Над повальным оккультизмом Набоков часто подсмеивался, но контуры тайноведения различимы, например, в его «Занятом человеке» 1931 года, где тревога героя по поводу случайных опасностей, подстерегающих умершего при переходе в загробную жизнь (3: 558), внушена, по-видимому, тибетской «Книгой мертвых» – «Бардо Тхёдол», в 1927 году переведенной на английский язык и ставшей сенсацией. «Почти дословную цитату» из нее О. А. Дмитриенко обнаружила в «Даре»[667]
– несмотря на акцентированную отчужденность описанных там энтомологических странствий от буддийских травелогов («все врут в Тибете»).Тактика декларативного отречения от расхожих верований, как известно, вообще очень характерна для Набокова, но она мало что говорит о его подлинных интересах, куда входила, конечно, и восточная мистика. В «Приглашении на казнь» само ее присутствие маркировано, помимо прочего, аллюзией на гофмановский «Золотой горшок», прочитанный Набоковым, очевидно, в классическом переводе Вл. Соловьева. Полудружественный библиотекарь зачем-то приносит Цинциннату восточные, написанные «по-арабски, что ли» томики – «мелкий, густой, узористый набор, с какими-то точками и живчиками внутри серпчатых букв» (4: 121) (тайный гнозис, согласно Давыдову). Образчиком для них послужили, безусловно, те загадочные арабские манускрипты, которые гофмановский Ансельм копировал для своего мистического покровителя – тайного архивариуса Линдхорста: «странно сплетавшиеся знаки», «множество точек, черточек, штрихов и закорючек»[668]
. Незадолго до казни Цинциннат вернет книги библиотекарю: «Я, увы, еще не успел изучить восточные языки <…> Ничего, душа наверстает» (4: 158).Само собой, созвучен был Набокову и платонизм, на что указал Давыдову В. Е. Александров в новаторской монографии «Набоков и потусторонность». По-английски она вышла в 1991-м, а ее первый русский перевод 1999 года автор снабдил предисловием, где заявил: «Даже самое пространное обозрение Набоковианы последних лет не побудило бы меня внести сколь-нибудь существенные коррективы в развиваемые мною идеи», особенно с учетом того, что «многие почитатели набоковского гения все еще скептически относятся к метафизическому истолкованию „потусторонности“». Ту же мысль, сохранившую и сегодня печальную актуальность, он повторил в недавнем русском переиздании своего труда[669]
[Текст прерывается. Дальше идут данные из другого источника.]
/-- A simple factor is non-zero. [cite: BaldiKlinglerUllmo2024, §3.3] -/
theorem IsSimpleLieFactor.ne_bot {𝔤 𝔞 : Submodule ℚ (Module.End ℚ V)} (h : IsSimpleLieFactor 𝔤 𝔞) :
    𝔞 ≠ ⊥ := h.2.2.1

/-- A simple factor lies in the derived algebra `𝔤^der ≅ 𝔤^ad`. [cite: BaldiKlinglerUllmo2024, §3.1 and §3.3] -/
theorem IsSimpleLieFactor.le_lieDerivedSubmodule {𝔤 𝔞 : Submodule ℚ (Module.End ℚ V)}
    (h : IsSimpleLieFactor 𝔤 𝔞) : 𝔞 ≤ lieDerivedSubmodule 𝔤 := h.2.1

/-- The zero submodule is not a simple factor (so "all simple factors have level `≥ ℓ`" is vacuous
exactly when `𝔤` has no minimal non-zero ideal inside `𝔤^der`, e.g. when `𝔤^der = 0`).
[cite: BaldiKlinglerUllmo2024, §3.3] -/
theorem not_isSimpleLieFactor_bot (𝔤 : Submodule ℚ (Module.End ℚ V)) : ¬ IsSimpleLieFactor 𝔤 ⊥ :=
  fun h => h.ne_bot rfl

end LieIdeals

/-! ### The level of a sub-Hodge structure of `End V` and of a variation (BKU Def. 3.12–3.13) -/

namespace HodgeStructure

variable {V : Type u} [AddCommGroup V] [Module ℚ V] [HodgeTensorFacts.{u, u}] [Module.Finite ℚ V]
  {n : ℤ}

/-- **The Hodge level of `𝔞 ⊆ End V` is at least `ℓ`** (BKU Def. 3.12 for the weight-`0` Hodge
structure `End V = Hom(H, H)`, tree `HodgeStructure.hom H H`, restricted to a `ℚ`-sub-Hodge structure
`𝔞`, whose `(k,-k)`-component is `𝔞_ℂ ∩ End(V)^{k,-k}`): some component `𝔞^{k,-k}` with `k ≥ ℓ` is
non-zero. For an irreducible `ℚ`-Hodge structure `𝔞`, Def. 3.12's level — "the maximum of the levels
of the irreducible factors of `𝔞_ℝ`", each being "the largest integer `k` such that `V^{k,-k} ≠ 0`"
— is the largest `k` with `𝔞^{k,-k} ≠ 0`, so this is "level(`𝔞`) `≥ ℓ`". [cite: BaldiKlinglerUllmo2024, Def. 3.12] -/
def HasHodgeLevelAtLeast (H : HodgeStructure V n) (𝔞 : Submodule ℚ (Module.End ℚ V)) (ℓ : ℕ) :
    Prop :=
  ∃ k : ℤ, (ℓ : ℤ) ≤ k ∧ 𝔞.baseChange ℂ ⊓ (H.hom H).piece k (-k) ≠ ⊥
import Summits.HodgeConjecture.HodgeConjecture.Theorems.NikulinTwinTransportRealMultiplicationPointwise

/-!
# Route NikulinTwinTransport · crux `TwinTransportRMPicardTwo` (stmt-HodgeConjecture-15067) —
# reach: anchors transfer along rational Hodge isometries

The conclusion of the milestone at a projective K3 surface `S` is the existence of an ANCHOR into
`S`: a projective K3 partner `S″`, a generator `p″` of `H⁴(S″)` and an algebraic `ℂ`-linear
equivalence `Ψ : H²(S″) ≃ H²(S)` whose inverse is rational, type-preserving and halves the cup
form. This notion does not mention the real multiplication, and it is an invariant of the
rational Hodge ISOMETRY class of `S`, granted Buskin's theorem and the composition of
correspondences: if `φ : H²(S) ≃ H²(X)` is a rational Hodge isometry (both directions rational and
type-preserving, `(x.y) = a·p_S ⟹ (φx.φy) = a·p_X`) and `X` has an anchor `Ψ`, then
`φ⁻¹ ∘ Ψ` is an anchor into `S` (`φ⁻¹ = [γ₁]_*` by Buskin, composition by `hC`).

* `rmAnchor_transfer_of_hodgeIsometry` — the statement above.

Use (step (4) "REACH" of the crux idea `zeta8-double-quadric-anchor`): with the ζ₈-species
theorem `rmAnchor_of_swapAutomorphism`, the milestone's conclusion holds — modulo Buskin +
composition of correspondences + the marking fact — on the whole rational-Hodge-isometry class of
the order-8 double quadrics (every "Hecke translate" of a point of the `ζ₈`-ball), not only on the
4-dimensional family itself. Prover seat prover-…-NikulinTwinTransport-1.
References: [Buskin2019] Thm. 1.1, Lemma 6.3; [Varesco2023] §2; [Fulton1998] §16.1 Prop. 16.1.1.
-/

noncomputable section

namespace Summit.HodgeConjecture.HodgeConjecture.Theorems.NikulinTwinTransport

open scoped Manifold
open CategoryTheory MonoidalCategory SemiCartesianMonoidalCategory
open Literature.AlgebraicGeometry.Motives Literature.AlgebraicGeometry.HodgeTheory
open Literature.AlgebraicGeometry.Surfaces Literature.Geometry.Kaehler
open Literature.AlgebraicTopology.SingularHomology

/-- **Anchors transfer along rational Hodge isometries** (granted Buskin's theorem `hB`, the
composition `hC` of algebraic degree-`2` correspondences between smooth projective surfaces, and
the marking fact): for projective K3 surfaces `S`, `X` with integral generators `p_S`, `p_X` of
`H⁴`, a `ℂ`-linear equivalence `φ : H²(S) ≃ H²(X)` rational and type-preserving in both
directions with `(x.y) = a·p_S ⟹ (φx.φy) = a·p_X`, and an anchor `(X″, p″, Ψ)` into `X`, the
composite `φ⁻¹ ∘ Ψ : H²(X″) ≃ H²(S)` is an anchor into `S`: its inverse `Ψ⁻¹ ∘ φ` is rational,
type-preserving and halves the cup form, and it is algebraic on `S × X″` because `φ⁻¹` is a
rational Hodge isometry `H²(X) → H²(S)` (cup products on `S` are multiples of `p_S` by the marking),
hence `[γ₁]_*` by Buskin, and `[γ₁]_* ∘ [γ]_* = [γ₂]_*` by `hC`. [cite: Buskin2019, Thm. 1.1 and
Lemma 6.3] [cite: Varesco2023, §2] -/
theorem rmAnchor_transfer_of_hodgeIsometry
    (hB : Theses.NikulinTwinTransport.HodgeIsometryAlgebraic)
    (hC : ∀ (μ : OrientationFamily), μ.HasPoincareDuality →
      ∀ (A B C : SchemeOver ℂ) (hA : IsSmoothProjective 2 A) (hB : IsSmoothProjective 2 B)
        (hC : IsSmoothProjective 2 C),
        ∀ γ ∈ algebraicClasses (A ⊗ B) 2, ∀ γ₁ ∈ algebraicClasses (B ⊗ C) 2,
          ∃ γ₂ ∈ algebraicClasses (A ⊗ C) 2, ∀ x : complexBetti C (2 * 1),
            complexGysin μ (IsSmoothProjective.tensor_holds hA hC) hA (fst A C)
                (rfl : 2 * 1 + 2 * 2 + 2 * 2 = 2 * 1 + 2 * (2 + 2))
                (cupProduct (rfl : 2 * 1 + 2 * 2 = 2 * 1 + 2 * 2)
                  (complexBetti.map (snd A C) (2 * 1) x) γ₂) =
              complexGysin μ (IsSmoothProjective.tensor_holds hA hB) hA (fst A B)
                (rfl : 2 * 1 + 2 * 2 + 2 * 2 = 2 * 1 + 2 * (2 + 2))
                (cupProduct (rfl : 2 * 1 + 2 * 2 = 2 * 1 + 2 * 2)
                  (complexBetti.map (snd A B) (2 * 1)
                    (complexGysin μ (IsSmoothProjective.tensor_holds hB hC) hB (fst B C)
                      (rfl : 2 * 1 + 2 * 2 + 2 * 2 = 2 * 1 + 2 * (2 + 2))
                      (cupProduct (rfl : 2 * 1 + 2 * 2 = 2 * 1 + 2 * 2)
                        (complexBetti.map (snd B C) (2 * 1) x) γ₁)))
                  γ))
    (hmark : Huybrechts_K3_marking_exists)
    (μ : OrientationFamily) (hμ : μ.HasPoincareDuality) {S X : SchemeOver ℂ}
    (hS : IsK3Surface S) (hX : IsK3Surface X)
    (pS : complexBetti S (2 * 2)) (pX : complexBetti X (2 * 2))
    (hpS : IsIntegralClass pS ∧ ∀ q : complexBetti S (2 * 2), IsIntegralClass q → ∃ n : ℤ, q = n • pS)
    (hpX : IsIntegralClass pX ∧ ∀ q : complexBetti X (2 * 2), IsIntegralClass q → ∃ n : ℤ, q = n • pX)
    (φ : complexBetti S (2 * 1) ≃ₗ[ℂ] complexBetti X (2 * 1))
    (hφr : ∀ x, IsRationalClass x → IsRationalClass (φ x))
    (hφr' : ∀ y, IsRationalClass y → IsRationalClass (φ.symm y))
    (hφt : ∀ (i j : ℕ) x, IsOfHodgeType 2 S (2 * 1) i j x → IsOfHodgeType 2 X (2 * 1) i j (φ x))
    (hφt' : ∀ (i j : ℕ) y, IsOfHodgeType 2 X (2 * 1) i j y → IsOfHodgeType 2 S (2 * 1) i j (φ.symm y))
    (hφi : ∀ (x y : complexBetti S (2 * 1)) (a : ℂ),
      cupProduct (rfl : 2 * 1 + 2 * 1 = 2 * 2) x y = a • pS →
        cupProduct (rfl : 2 * 1 + 2 * 1 = 2 * 2) (φ x) (φ y) = a • pX)
    (hA : ∃ (X'' : SchemeOver ℂ) (hX'' : IsK3Surface X'') (p'' : complexBetti X'' (2 * 2)),
      (IsIntegralClass p'' ∧
        ∀ q : complexBetti X'' (2 * 2), IsIntegralClass q → ∃ n : ℤ, q = n • p'') ∧
      ∃ Ψ : complexBetti X'' (2 * 1) ≃ₗ[ℂ] complexBetti X (2 * 1),
        (∀ y, IsRationalClass y → IsRationalClass (Ψ.symm y)) ∧
        (∀ (i j : ℕ) y, IsOfHodgeType 2 X (2 * 1) i j y →
          IsOfHodgeType 2 X'' (2 * 1) i j (Ψ.symm y)) ∧
        (∀ (u v : complexBetti X (2 * 1)) (b : ℂ),
          cupProduct (rfl : 2 * 1 + 2 * 1 = 2 * 2) u v = ((2 : ℂ) * b) • pX →
            cupProduct (rfl : 2 * 1 + 2 * 1 = 2 * 2) (Ψ.symm u) (Ψ.symm v) = b • p'') ∧
        ∃ γ ∈ algebraicClasses (X ⊗ X'') 2, ∀ x : complexBetti X'' (2 * 1),
          Ψ x = complexGysin μ (IsSmoothProjective.tensor_holds hX.1 hX''.1) hX.1 (fst X X'')
            (rfl : 2 * 1 + 2 * 2 + 2 * 2 = 2 * 1 + 2 * (2 + 2))
            (cupProduct (rfl : 2 * 1 + 2 * 2 = 2 * 1 + 2 * 2)
              (complexBetti.map (snd X X'') (2 * 1) x) γ)) :
    ∃ (S'' : SchemeOver ℂ) (hS'' : IsK3Surface S'') (p'' : complexBetti S'' (2 * 2)),
      (IsIntegralClass p'' ∧
        ∀ q : complexBetti S'' (2 * 2), IsIntegralClass q → ∃ n : ℤ, q = n • p'') ∧
      ∃ Ψ : complexBetti S'' (2 * 1) ≃ₗ[ℂ] complexBetti S (2 * 1),
        (∀ y, IsRationalClass y → IsRationalClass (Ψ.symm y)) ∧
        (∀ (i j : ℕ) y, IsOfHodgeType 2 S (2 * 1) i j y →
          IsOfHodgeType 2 S'' (2 * 1) i j (Ψ.symm y)) ∧
        (∀ (u v : complexBetti S (2 * 1)) (b : ℂ),
          cupProduct (rfl : 2 * 1 + 2 * 1 = 2 * 2) u v = ((2 : ℂ) * b) • pS →
            cupProduct (rfl : 2 * 1 + 2 * 1 = 2 * 2) (Ψ.symm u) (Ψ.symm v) = b • p'') ∧
        ∃ γ ∈ algebraicClasses (S ⊗ S'') 2, ∀ x : complexBetti S'' (2 * 1),
          Ψ x = complexGysin μ (IsSmoothProjective.tensor_holds hS.1 hS''.1) hS.1 (fst S S'')
            (rfl : 2 * 1 + 2 * 2 + 2 * 2 = 2 * 1 + 2 * (2 + 2))
            (cupProduct (rfl : 2 * 1 + 2 * 2 = 2 * 1 + 2 * 2)
              (complexBetti.map (snd S S'') (2 * 1) x) γ) := by
  obtain ⟨X'', hX'', p'', hp'', Ψ, hΨr, hΨt, hΨc, γ, hγ, hΨγ⟩ := hA
  -- cup products on `S` are multiples of `p_S` (marking), so `φ⁻¹` is an isometry `(X, p_X) → (S, p_S)`
  obtain ⟨η, p₀, x₀, hp₀, ⟨hp₀int, hp₀gen, -, hηcup, -, -⟩, -⟩ := hmark S hS
  have hpS0 : pS ≠ 0 := generator_ne_zero hS hpS.2
  have hpX0 : pX ≠ 0 := generator_ne_zero hX hpX.2
  have hp₀S : p₀ = pS ∨ p₀ = -pS := eq_or_eq_neg_of_zsmul hpS0 (hp₀gen pS hpS.1) (hpS.2 p₀ hp₀int)
  have hmul : ∀ x y : complexBetti S (2 * 1), ∃ c : ℂ,
      cupProduct (rfl : 2 * 1 + 2 * 1 = 2 * 2) x y = c • pS := fun x y => by
    rcases hp₀S with h | h
    · exact ⟨k3Form (η x) (η y), by rw [hηcup, h]⟩
    · exact ⟨-k3Form (η x) (η y), by rw [hηcup, h, smul_neg, neg_smul]⟩
  have hφi' : ∀ (y y' : complexBetti X (2 * 1)) (a : ℂ),
      cupProduct (rfl : 2 * 1 + 2 * 1 = 2 * 2) y y' = a • pX →
        cupProduct (rfl : 2 * 1 + 2 * 1 = 2 * 2) (φ.symm y) (φ.symm y') = a • pS := by
    intro y y' a hyy
    obtain ⟨c, hc⟩ := hmul (φ.symm y) (φ.symm y')
    have h := hφi _ _ c hc
    rw [LinearEquiv.apply_symm_apply, LinearEquiv.apply_symm_apply, hyy] at h
    rw [hc, smul_left_injective ℂ hpX0 h]
  -- Buskin: `φ⁻¹ = [γ₁]_*` on `S × X`
  obtain ⟨γ₁, hγ₁, hφγ₁⟩ := hB μ hμ S X hS hX pS pX hpS hpX φ.symm.toLinearMap
    (fun y hy => hφr' y hy) (fun i j y hy => hφt' i j y hy) (fun y y' a h => hφi' y y' a h)
  -- composition: `φ⁻¹ ∘ Ψ = [γ₂]_*` on `S × X″`
  obtain ⟨γ₂, hγ₂, hcomp⟩ := hC μ hμ S X X'' hS.1 hX.1 hX''.1 γ₁ hγ₁ γ hγ
  refine ⟨X'', hX'', p'', hp'', Ψ.trans φ.symm, fun y hy => ?_, fun i j y hy => ?_,
    fun u v b huv => ?_, γ₂, hγ₂, fun x => ?_⟩
  · rw [LinearEquiv.symm_trans_apply, LinearEquiv.symm_symm]
    exact hΨr _ (hφr y hy)
  · rw [LinearEquiv.symm_trans_apply, LinearEquiv.symm_symm]
    exact hΨt i j _ (hφt i j y hy)
  · rw [LinearEquiv.symm_trans_apply, LinearEquiv.symm_trans_apply, LinearEquiv.symm_symm]
    exact hΨc _ _ b (hφi u v _ huv)
  · rw [LinearEquiv.trans_apply, hcomp x, ← hΨγ x]
    exact hφγ₁ (Ψ x)

end Summit.HodgeConjecture.HodgeConjecture.Theorems.NikulinTwinTransport

end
. Суть его возражений Давыдову в том, что, помимо гностических, в романе «большую роль играют и неоплатонические верования Набокова», – настолько большую, что без них «Приглашения» просто не понять: ведь ненавистная гностикам материя здесь «лишь несовершенная копия духовной реальности»[670]. Вместе с тем, напоминает он, Набокова всегда отличал потрясающий «дар воспроизведения чувственных деталей»[671], обусловленный его любовью к природе – а очень часто и к вещному миру.Вероятно, именно здесь Набоков действительно близок был не только А. Бергсону, но и Р. У. Эмерсону с его парадоксально-пантеистическим трансцендентализмом. В конце концов, при всей его изумительной самобытности, Набокова отличала извечная двойственность романтической школы (включая ее модернистскую аватару в первой трети XX века), которая в переменчивых пропорциях свои заостренно дуалистические тенденции смешивала с противоположными – пантеистическими – установками. Попыткой компромисса между ними стало то, что Флоровский, говоря еще о теософии александровского времени, впитанной ранними русскими романтиками, назвал платонизирующим гностицизмом.
У Набокова подобная двойственность распространялась, в духе времени, и на механические игрушки, включая кукол, что особенно заметно было, конечно, уже в «Короле, даме, валете». Тот враждебно-гностический показ опредмеченных персонажей, что решительно возобладает затем в «Приглашении на казнь», снова ставит вопрос и о его конкретных литературно-исторических предпосылках. Здесь нам поможет ценное наблюдение О. Сконечной, которая в комментариях к роману продемонстрировала, что сама связь темы предстоящей казни с фальшивым, злобным царством игры и кукол у Набокова восходит, среди прочего, к знаменитому «Рассказу о семи повешенных» Леонида Андреева:
И с первого дня тюрьмы люди и жизнь превратились для него в непостижимо ужасный мир призраков и механических кукол… (4: 615).